--- Supplied records Enclosed Below ---
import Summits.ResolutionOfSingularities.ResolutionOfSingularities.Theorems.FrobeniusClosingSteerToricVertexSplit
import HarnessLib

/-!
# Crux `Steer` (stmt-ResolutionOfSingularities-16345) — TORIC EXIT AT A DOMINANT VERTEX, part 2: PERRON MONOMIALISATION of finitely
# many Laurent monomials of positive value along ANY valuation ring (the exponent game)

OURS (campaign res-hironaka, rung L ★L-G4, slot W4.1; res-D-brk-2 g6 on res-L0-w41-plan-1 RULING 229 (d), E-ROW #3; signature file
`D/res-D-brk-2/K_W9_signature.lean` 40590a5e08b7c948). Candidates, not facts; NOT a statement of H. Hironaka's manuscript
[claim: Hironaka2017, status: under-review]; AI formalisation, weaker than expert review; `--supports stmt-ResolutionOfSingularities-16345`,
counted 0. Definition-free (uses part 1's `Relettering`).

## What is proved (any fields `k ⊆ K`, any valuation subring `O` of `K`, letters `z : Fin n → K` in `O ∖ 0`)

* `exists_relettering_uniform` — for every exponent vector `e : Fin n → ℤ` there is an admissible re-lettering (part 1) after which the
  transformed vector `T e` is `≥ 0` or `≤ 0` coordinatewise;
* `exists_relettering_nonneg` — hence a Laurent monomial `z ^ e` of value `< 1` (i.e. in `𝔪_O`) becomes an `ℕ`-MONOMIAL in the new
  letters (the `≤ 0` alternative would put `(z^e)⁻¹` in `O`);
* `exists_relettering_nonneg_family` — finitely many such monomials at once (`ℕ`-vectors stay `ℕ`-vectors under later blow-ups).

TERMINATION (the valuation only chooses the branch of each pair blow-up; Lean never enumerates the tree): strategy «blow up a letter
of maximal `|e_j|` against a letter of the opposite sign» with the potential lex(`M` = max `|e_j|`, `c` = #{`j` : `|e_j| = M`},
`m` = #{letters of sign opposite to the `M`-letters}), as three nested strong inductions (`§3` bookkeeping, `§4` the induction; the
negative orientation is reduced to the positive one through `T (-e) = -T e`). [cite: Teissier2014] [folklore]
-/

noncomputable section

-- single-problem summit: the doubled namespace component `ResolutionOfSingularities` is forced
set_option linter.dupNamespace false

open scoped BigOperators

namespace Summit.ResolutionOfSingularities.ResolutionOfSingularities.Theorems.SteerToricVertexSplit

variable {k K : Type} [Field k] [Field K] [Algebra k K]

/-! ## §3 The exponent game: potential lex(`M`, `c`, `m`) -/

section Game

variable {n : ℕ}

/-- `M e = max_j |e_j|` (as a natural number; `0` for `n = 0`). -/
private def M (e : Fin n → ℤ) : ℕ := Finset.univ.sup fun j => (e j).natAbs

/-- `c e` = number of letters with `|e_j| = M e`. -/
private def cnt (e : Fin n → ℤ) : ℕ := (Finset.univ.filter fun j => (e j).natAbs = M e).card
--- End of Enclosed Supplied records ---
--- Supplied records Enclosed Below ---
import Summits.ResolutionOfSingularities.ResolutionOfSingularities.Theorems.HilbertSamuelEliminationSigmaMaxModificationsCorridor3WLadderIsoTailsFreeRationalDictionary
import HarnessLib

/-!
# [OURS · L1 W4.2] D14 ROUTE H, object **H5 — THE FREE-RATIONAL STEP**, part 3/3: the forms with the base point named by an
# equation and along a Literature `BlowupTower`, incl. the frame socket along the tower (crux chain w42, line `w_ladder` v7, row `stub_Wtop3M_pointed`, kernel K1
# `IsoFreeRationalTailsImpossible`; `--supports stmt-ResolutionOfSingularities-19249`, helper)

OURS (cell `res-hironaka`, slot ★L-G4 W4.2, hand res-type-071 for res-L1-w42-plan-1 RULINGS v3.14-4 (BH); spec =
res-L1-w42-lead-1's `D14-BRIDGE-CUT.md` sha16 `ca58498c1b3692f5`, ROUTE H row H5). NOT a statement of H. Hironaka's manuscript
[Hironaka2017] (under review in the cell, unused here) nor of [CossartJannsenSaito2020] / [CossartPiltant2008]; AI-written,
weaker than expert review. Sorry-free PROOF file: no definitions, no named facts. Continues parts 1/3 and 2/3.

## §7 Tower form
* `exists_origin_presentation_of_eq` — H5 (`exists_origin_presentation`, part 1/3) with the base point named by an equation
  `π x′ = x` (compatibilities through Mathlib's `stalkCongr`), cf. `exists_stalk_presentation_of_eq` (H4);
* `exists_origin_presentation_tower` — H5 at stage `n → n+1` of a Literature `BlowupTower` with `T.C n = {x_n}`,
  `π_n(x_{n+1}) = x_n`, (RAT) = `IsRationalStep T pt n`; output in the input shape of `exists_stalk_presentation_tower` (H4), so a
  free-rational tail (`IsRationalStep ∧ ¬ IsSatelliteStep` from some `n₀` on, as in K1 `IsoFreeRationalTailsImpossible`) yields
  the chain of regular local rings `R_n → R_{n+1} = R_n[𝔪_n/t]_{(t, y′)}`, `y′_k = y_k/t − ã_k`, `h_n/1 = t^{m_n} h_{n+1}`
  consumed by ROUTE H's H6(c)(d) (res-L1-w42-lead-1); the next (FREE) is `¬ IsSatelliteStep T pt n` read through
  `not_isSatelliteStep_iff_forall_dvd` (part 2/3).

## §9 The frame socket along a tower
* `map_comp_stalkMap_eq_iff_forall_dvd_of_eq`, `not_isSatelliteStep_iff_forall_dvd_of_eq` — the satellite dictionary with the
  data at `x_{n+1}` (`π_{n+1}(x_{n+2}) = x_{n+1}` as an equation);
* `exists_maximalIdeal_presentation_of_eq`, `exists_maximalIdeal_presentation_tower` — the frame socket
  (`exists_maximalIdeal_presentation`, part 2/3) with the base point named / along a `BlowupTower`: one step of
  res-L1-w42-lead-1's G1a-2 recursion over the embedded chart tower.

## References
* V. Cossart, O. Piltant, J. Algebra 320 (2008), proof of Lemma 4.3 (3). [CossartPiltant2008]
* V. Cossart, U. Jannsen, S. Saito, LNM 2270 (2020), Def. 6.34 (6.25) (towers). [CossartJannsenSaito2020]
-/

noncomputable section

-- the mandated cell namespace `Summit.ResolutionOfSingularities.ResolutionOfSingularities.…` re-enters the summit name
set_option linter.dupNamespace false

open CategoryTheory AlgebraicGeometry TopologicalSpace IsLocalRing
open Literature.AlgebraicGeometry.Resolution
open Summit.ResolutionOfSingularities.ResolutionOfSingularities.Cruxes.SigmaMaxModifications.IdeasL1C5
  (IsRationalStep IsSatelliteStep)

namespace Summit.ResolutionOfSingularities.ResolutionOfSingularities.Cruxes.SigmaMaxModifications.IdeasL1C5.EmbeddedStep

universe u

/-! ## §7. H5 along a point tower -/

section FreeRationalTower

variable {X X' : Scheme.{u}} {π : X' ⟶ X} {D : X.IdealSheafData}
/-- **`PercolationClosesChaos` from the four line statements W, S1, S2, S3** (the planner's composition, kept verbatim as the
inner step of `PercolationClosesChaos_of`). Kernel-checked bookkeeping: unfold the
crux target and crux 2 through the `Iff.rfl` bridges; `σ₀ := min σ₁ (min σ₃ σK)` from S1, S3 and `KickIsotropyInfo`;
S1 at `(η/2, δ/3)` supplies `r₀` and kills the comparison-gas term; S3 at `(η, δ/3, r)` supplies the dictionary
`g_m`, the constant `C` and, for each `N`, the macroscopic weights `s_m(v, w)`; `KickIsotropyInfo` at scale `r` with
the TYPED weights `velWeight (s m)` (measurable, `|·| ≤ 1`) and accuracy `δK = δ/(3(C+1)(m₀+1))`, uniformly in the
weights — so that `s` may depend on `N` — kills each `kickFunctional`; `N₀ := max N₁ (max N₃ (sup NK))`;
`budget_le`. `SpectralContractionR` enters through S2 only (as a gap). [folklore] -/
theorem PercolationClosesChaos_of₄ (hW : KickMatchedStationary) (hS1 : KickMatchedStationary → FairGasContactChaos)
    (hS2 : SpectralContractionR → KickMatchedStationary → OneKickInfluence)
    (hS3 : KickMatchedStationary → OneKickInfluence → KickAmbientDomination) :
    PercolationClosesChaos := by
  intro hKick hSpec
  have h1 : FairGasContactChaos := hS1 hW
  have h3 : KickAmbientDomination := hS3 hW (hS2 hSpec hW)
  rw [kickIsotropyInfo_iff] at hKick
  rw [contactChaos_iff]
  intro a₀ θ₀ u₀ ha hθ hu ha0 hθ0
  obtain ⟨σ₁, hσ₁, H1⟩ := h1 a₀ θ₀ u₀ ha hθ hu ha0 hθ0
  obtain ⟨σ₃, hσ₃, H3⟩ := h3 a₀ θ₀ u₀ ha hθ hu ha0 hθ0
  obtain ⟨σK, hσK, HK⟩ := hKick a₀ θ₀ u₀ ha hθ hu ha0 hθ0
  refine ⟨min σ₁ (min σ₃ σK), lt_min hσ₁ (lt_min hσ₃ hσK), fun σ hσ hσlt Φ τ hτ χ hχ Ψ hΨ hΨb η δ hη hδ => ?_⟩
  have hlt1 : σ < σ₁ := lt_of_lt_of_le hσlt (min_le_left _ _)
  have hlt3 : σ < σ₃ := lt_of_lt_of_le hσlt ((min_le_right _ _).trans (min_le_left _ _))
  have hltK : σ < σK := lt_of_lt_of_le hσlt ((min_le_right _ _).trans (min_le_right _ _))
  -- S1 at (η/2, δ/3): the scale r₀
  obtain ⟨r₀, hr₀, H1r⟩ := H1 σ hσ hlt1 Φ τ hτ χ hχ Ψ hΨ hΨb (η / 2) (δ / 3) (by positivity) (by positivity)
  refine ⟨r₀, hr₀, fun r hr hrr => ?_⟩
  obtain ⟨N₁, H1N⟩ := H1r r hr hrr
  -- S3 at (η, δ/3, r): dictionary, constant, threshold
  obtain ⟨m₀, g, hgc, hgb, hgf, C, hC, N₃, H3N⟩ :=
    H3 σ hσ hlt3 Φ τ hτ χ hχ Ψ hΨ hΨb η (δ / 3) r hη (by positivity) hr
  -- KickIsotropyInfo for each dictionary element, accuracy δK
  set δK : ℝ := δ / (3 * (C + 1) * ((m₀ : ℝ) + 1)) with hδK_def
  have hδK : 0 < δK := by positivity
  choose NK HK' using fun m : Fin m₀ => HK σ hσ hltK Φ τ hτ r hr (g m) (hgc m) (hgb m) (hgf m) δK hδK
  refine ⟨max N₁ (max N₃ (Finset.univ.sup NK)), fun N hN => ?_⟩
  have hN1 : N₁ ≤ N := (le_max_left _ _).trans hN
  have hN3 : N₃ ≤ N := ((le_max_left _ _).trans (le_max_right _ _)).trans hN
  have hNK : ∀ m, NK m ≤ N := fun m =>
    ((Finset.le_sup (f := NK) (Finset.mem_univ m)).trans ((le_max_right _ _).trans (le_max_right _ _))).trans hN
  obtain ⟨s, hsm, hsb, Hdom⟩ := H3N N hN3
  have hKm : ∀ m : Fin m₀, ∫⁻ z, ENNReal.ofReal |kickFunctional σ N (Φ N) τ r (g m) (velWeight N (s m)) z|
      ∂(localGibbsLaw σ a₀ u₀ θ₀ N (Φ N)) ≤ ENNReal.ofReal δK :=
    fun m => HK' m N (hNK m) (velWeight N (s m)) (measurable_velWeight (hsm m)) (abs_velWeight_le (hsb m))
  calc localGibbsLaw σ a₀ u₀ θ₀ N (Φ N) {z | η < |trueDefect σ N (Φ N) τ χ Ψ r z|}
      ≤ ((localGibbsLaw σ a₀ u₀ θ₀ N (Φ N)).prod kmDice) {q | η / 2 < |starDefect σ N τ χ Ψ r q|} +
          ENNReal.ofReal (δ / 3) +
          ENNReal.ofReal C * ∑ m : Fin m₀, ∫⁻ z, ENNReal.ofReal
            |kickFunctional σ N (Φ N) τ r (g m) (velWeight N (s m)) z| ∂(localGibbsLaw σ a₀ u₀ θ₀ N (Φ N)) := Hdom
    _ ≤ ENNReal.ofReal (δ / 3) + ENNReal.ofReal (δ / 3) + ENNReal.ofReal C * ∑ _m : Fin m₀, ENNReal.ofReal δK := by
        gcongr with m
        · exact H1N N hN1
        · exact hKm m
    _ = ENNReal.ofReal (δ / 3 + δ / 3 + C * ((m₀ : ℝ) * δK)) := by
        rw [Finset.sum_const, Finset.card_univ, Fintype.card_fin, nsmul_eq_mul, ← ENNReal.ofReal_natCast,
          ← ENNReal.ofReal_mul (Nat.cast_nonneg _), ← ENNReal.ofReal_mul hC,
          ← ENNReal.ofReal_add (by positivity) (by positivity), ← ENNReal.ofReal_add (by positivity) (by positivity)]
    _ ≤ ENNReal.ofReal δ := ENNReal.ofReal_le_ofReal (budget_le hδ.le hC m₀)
--- End of Enclosed Supplied records ---
--- Supplied records Enclosed Below ---
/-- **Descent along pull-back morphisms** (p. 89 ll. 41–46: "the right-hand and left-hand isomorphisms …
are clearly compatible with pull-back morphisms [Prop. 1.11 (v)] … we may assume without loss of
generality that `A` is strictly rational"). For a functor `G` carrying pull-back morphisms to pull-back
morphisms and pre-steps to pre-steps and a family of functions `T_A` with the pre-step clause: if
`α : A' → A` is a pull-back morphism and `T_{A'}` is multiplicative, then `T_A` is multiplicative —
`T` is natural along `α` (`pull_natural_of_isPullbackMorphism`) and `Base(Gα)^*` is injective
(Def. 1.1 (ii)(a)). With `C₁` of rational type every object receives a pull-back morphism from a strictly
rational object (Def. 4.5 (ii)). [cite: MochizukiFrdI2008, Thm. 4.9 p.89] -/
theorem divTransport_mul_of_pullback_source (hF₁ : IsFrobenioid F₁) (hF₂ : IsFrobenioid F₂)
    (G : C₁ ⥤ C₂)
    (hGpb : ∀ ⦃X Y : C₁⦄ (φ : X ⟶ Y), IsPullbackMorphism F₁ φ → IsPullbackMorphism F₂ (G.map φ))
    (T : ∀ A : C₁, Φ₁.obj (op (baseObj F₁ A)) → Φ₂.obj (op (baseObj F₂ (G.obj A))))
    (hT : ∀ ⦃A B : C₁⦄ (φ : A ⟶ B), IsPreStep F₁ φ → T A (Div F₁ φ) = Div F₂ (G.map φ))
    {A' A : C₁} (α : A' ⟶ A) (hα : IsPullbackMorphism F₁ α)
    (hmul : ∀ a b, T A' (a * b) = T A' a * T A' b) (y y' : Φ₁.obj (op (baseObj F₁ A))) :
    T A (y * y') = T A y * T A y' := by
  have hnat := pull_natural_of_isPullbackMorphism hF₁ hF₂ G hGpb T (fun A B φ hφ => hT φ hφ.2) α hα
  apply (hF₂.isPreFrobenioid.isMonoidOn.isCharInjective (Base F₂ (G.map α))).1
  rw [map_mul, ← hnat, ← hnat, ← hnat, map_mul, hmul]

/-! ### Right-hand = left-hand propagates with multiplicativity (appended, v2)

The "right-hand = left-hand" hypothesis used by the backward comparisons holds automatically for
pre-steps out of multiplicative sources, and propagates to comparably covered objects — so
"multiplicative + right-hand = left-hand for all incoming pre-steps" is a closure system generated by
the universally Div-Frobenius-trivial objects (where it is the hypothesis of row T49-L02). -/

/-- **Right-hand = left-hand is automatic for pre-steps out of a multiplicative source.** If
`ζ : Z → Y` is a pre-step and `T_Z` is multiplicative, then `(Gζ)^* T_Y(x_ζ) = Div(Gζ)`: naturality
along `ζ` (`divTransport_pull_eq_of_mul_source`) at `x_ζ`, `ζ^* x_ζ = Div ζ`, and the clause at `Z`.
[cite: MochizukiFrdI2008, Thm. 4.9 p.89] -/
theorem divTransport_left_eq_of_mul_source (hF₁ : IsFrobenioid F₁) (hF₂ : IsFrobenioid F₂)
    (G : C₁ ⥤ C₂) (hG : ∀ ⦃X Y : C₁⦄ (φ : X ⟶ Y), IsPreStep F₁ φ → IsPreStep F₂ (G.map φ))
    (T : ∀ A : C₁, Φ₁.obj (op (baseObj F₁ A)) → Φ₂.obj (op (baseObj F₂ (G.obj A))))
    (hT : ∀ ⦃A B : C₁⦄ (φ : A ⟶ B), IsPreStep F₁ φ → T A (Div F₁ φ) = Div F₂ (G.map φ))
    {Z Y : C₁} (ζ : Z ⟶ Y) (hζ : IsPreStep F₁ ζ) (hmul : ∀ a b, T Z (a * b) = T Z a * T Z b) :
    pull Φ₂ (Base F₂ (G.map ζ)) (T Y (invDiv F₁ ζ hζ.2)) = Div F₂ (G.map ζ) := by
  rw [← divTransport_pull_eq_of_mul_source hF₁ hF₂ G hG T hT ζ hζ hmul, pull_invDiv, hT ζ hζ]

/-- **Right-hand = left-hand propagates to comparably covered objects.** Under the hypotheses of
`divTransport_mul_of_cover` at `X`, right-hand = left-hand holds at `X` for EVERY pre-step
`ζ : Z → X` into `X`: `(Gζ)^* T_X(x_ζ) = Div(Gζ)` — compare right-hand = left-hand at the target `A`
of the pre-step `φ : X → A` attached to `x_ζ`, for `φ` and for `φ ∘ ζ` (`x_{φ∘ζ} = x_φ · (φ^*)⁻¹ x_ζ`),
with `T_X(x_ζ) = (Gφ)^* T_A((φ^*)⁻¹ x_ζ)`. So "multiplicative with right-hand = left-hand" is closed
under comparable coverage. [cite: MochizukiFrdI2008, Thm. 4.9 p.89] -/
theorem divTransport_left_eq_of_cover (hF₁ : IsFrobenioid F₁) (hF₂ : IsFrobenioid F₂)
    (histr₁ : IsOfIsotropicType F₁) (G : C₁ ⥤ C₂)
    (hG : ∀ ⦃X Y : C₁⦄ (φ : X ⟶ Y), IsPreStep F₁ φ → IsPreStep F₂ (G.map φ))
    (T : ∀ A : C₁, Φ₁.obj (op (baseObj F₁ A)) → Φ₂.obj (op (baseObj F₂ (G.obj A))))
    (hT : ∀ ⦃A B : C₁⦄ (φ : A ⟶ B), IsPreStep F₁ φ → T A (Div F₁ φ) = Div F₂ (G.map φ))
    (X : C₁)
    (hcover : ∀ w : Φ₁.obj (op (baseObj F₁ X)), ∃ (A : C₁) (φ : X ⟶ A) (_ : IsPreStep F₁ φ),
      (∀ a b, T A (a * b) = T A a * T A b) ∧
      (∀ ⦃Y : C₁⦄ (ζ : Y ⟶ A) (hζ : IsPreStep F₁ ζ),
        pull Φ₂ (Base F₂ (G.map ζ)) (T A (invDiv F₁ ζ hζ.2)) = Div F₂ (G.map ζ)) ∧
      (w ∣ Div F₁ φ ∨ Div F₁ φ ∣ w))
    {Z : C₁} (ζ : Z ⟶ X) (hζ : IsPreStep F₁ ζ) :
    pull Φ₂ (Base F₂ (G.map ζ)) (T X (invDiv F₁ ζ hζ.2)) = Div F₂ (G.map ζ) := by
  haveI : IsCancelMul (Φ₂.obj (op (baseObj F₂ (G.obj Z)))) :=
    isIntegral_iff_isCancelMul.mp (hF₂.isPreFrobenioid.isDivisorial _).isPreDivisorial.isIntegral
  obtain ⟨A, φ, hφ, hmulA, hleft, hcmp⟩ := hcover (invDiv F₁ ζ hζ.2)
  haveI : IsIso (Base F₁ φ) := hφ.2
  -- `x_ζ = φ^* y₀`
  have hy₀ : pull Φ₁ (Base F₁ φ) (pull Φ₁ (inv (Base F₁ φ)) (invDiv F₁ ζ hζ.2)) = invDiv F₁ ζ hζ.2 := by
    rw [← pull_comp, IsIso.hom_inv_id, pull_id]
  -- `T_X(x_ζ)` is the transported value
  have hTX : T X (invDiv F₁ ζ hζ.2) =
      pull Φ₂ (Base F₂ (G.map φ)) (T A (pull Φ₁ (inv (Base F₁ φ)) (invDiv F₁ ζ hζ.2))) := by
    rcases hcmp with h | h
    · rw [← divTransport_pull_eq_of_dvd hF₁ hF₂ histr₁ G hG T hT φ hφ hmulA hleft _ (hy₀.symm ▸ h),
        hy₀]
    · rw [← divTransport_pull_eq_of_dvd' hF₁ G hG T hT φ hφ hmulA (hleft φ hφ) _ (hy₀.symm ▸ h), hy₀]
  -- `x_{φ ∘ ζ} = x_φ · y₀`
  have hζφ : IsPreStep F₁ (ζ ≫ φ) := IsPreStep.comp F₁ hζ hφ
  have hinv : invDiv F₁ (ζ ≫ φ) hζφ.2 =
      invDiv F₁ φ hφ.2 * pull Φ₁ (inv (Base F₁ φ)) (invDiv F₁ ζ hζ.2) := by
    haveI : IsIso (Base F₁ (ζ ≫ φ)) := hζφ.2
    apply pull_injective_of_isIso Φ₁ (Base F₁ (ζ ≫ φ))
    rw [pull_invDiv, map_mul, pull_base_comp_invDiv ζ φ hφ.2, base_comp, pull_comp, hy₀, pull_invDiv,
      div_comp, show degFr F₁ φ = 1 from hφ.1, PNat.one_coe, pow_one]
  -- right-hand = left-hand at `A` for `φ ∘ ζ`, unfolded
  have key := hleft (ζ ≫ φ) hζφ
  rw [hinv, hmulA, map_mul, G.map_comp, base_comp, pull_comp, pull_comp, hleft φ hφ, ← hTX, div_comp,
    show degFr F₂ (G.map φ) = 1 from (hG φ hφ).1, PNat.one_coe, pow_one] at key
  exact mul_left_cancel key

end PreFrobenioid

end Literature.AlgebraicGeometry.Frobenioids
--- End of Enclosed Supplied records ---
Work request ▸
Starting at the line above that contains "have hKm : ∀", repeat each line exactly up to and including the line that contains "N)) ≤ ENNReal.ofReal", and stop there.

Your response ▸
  have hKm : ∀ m : Fin m₀, ∫⁻ z, ENNReal.ofReal |kickFunctional σ N (Φ N) τ r (g m) (velWeight N (s m)) z|
      ∂(localGibbsLaw σ a₀ u₀ θ₀ N (Φ N)) ≤ ENNReal.ofReal δK :=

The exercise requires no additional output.